'''
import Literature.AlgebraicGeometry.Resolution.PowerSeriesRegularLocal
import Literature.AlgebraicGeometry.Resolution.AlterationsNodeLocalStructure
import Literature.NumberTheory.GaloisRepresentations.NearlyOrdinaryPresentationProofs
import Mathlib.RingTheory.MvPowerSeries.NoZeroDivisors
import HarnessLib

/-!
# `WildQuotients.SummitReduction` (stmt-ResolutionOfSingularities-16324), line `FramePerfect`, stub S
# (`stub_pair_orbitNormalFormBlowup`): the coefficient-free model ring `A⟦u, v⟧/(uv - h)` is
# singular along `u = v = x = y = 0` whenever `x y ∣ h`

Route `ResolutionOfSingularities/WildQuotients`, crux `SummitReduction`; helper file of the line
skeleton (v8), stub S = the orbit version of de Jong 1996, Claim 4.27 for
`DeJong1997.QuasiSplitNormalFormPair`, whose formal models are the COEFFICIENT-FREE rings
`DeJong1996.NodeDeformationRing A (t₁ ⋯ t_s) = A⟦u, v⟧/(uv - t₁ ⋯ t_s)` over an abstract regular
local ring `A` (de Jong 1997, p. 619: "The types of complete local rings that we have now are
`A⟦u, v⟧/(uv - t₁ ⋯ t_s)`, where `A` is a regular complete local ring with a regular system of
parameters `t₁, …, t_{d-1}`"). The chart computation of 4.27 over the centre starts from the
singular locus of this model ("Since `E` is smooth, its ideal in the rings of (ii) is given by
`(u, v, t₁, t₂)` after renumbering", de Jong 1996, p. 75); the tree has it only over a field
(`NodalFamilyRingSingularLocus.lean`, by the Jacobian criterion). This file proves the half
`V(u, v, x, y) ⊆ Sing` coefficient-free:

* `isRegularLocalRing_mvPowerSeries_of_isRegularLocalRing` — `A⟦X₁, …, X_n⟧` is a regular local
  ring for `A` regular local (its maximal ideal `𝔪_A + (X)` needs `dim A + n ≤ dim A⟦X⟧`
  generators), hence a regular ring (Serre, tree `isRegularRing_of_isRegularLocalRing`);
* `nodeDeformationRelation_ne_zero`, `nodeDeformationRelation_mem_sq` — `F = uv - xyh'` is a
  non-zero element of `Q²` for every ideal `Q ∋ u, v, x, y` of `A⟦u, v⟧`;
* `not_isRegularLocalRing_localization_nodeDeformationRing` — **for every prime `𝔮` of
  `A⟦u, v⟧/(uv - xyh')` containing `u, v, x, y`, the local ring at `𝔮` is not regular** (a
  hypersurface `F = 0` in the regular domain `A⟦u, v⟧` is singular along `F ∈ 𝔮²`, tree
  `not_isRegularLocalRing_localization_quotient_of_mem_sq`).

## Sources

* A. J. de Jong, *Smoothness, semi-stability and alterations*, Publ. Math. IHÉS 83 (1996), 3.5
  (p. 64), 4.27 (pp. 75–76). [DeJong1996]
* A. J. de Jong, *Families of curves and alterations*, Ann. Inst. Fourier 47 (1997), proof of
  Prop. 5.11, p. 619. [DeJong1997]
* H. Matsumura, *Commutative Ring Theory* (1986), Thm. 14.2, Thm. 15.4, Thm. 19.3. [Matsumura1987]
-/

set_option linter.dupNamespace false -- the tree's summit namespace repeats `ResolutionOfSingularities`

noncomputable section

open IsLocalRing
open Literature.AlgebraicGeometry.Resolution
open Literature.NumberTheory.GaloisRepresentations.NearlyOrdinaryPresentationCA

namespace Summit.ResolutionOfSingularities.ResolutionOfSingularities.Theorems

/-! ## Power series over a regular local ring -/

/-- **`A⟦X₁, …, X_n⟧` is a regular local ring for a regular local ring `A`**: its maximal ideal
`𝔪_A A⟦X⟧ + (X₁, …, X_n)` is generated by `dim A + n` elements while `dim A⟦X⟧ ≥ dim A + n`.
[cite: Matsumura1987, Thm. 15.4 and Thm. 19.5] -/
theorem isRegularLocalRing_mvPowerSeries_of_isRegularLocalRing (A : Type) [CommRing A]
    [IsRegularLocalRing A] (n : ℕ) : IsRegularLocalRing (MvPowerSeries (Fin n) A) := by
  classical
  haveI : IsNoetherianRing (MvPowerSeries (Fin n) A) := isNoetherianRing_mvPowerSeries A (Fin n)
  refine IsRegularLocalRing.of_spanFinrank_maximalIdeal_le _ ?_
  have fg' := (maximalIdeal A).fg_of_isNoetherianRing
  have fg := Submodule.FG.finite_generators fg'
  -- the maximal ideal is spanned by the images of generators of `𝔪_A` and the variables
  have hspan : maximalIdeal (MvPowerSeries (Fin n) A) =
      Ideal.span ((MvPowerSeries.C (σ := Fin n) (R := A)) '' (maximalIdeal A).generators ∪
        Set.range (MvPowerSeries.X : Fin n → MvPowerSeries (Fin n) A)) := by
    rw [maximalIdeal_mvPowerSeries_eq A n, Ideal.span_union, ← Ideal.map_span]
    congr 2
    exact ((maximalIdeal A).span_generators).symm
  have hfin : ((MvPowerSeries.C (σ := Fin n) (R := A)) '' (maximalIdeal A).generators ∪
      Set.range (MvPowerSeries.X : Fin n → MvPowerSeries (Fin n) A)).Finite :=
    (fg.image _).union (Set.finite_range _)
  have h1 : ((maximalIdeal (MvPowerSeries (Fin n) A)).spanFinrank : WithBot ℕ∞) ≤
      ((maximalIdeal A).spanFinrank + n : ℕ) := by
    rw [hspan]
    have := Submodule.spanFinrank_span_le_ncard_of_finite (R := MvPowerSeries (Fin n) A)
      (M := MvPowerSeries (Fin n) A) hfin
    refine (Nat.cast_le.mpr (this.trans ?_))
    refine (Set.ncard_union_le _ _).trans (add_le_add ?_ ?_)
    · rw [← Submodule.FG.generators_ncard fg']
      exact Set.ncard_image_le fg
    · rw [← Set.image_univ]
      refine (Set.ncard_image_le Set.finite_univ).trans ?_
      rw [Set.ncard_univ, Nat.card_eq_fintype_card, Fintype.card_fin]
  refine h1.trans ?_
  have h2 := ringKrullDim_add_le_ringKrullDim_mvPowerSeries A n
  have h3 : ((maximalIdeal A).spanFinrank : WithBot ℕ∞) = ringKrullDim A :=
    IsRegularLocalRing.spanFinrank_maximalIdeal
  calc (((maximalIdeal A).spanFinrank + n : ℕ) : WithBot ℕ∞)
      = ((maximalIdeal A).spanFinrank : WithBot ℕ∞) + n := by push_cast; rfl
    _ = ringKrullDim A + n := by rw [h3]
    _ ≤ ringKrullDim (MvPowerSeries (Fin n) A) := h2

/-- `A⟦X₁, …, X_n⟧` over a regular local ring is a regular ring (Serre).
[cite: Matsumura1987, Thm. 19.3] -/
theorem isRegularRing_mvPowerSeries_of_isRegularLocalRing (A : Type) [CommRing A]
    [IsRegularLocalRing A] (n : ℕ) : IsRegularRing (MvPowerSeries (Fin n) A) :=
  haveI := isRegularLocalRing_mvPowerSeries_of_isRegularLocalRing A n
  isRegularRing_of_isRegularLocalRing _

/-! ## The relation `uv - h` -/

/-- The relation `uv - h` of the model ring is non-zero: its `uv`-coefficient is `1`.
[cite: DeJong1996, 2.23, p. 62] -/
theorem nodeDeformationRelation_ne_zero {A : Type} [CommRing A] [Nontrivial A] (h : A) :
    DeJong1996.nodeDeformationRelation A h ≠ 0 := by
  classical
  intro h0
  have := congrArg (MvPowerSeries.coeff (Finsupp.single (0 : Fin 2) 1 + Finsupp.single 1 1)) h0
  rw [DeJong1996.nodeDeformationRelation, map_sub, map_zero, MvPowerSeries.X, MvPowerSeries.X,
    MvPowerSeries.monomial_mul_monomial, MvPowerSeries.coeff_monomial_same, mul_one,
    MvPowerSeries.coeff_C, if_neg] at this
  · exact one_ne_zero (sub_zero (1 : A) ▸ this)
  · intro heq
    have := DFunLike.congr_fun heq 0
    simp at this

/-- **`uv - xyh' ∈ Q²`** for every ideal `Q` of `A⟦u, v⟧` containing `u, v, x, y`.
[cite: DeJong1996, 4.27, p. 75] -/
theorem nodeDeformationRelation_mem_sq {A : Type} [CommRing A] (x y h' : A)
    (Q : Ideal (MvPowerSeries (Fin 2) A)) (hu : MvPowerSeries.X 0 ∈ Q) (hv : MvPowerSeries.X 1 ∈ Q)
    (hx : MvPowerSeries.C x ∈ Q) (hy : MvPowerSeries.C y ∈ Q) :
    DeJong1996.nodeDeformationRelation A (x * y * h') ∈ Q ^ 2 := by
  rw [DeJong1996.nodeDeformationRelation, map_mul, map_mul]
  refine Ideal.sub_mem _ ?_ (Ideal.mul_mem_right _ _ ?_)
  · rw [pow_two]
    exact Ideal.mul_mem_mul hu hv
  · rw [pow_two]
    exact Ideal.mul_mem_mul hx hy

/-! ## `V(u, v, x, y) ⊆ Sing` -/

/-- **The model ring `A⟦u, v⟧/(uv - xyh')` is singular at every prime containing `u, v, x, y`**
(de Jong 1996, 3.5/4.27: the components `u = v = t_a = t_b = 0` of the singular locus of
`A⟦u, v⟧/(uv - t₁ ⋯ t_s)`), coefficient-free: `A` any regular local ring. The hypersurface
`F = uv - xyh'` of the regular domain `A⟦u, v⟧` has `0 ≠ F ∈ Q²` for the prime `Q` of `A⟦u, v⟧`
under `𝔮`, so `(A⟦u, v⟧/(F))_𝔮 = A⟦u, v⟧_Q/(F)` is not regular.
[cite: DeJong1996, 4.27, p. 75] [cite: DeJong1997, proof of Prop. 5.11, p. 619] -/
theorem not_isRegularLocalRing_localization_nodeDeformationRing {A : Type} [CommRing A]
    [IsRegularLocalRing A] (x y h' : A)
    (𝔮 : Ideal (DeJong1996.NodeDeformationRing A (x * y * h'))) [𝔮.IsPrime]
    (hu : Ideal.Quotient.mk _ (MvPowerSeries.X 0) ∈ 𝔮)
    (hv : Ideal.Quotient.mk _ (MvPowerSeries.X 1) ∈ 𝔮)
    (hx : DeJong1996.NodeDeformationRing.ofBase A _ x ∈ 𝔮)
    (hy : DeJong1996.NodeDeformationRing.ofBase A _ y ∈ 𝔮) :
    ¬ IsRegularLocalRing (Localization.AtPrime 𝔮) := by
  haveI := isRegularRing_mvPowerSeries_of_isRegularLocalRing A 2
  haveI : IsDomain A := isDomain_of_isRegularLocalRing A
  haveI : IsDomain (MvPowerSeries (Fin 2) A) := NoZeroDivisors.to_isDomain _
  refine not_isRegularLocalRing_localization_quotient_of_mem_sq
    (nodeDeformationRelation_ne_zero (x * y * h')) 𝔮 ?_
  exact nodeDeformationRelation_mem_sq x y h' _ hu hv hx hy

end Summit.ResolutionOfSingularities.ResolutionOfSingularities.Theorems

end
'''
__Goal of the exercise__
With "WithBot" as the string to look for, count the matching lines in the entries above and report only the number.

__Expected answer__
4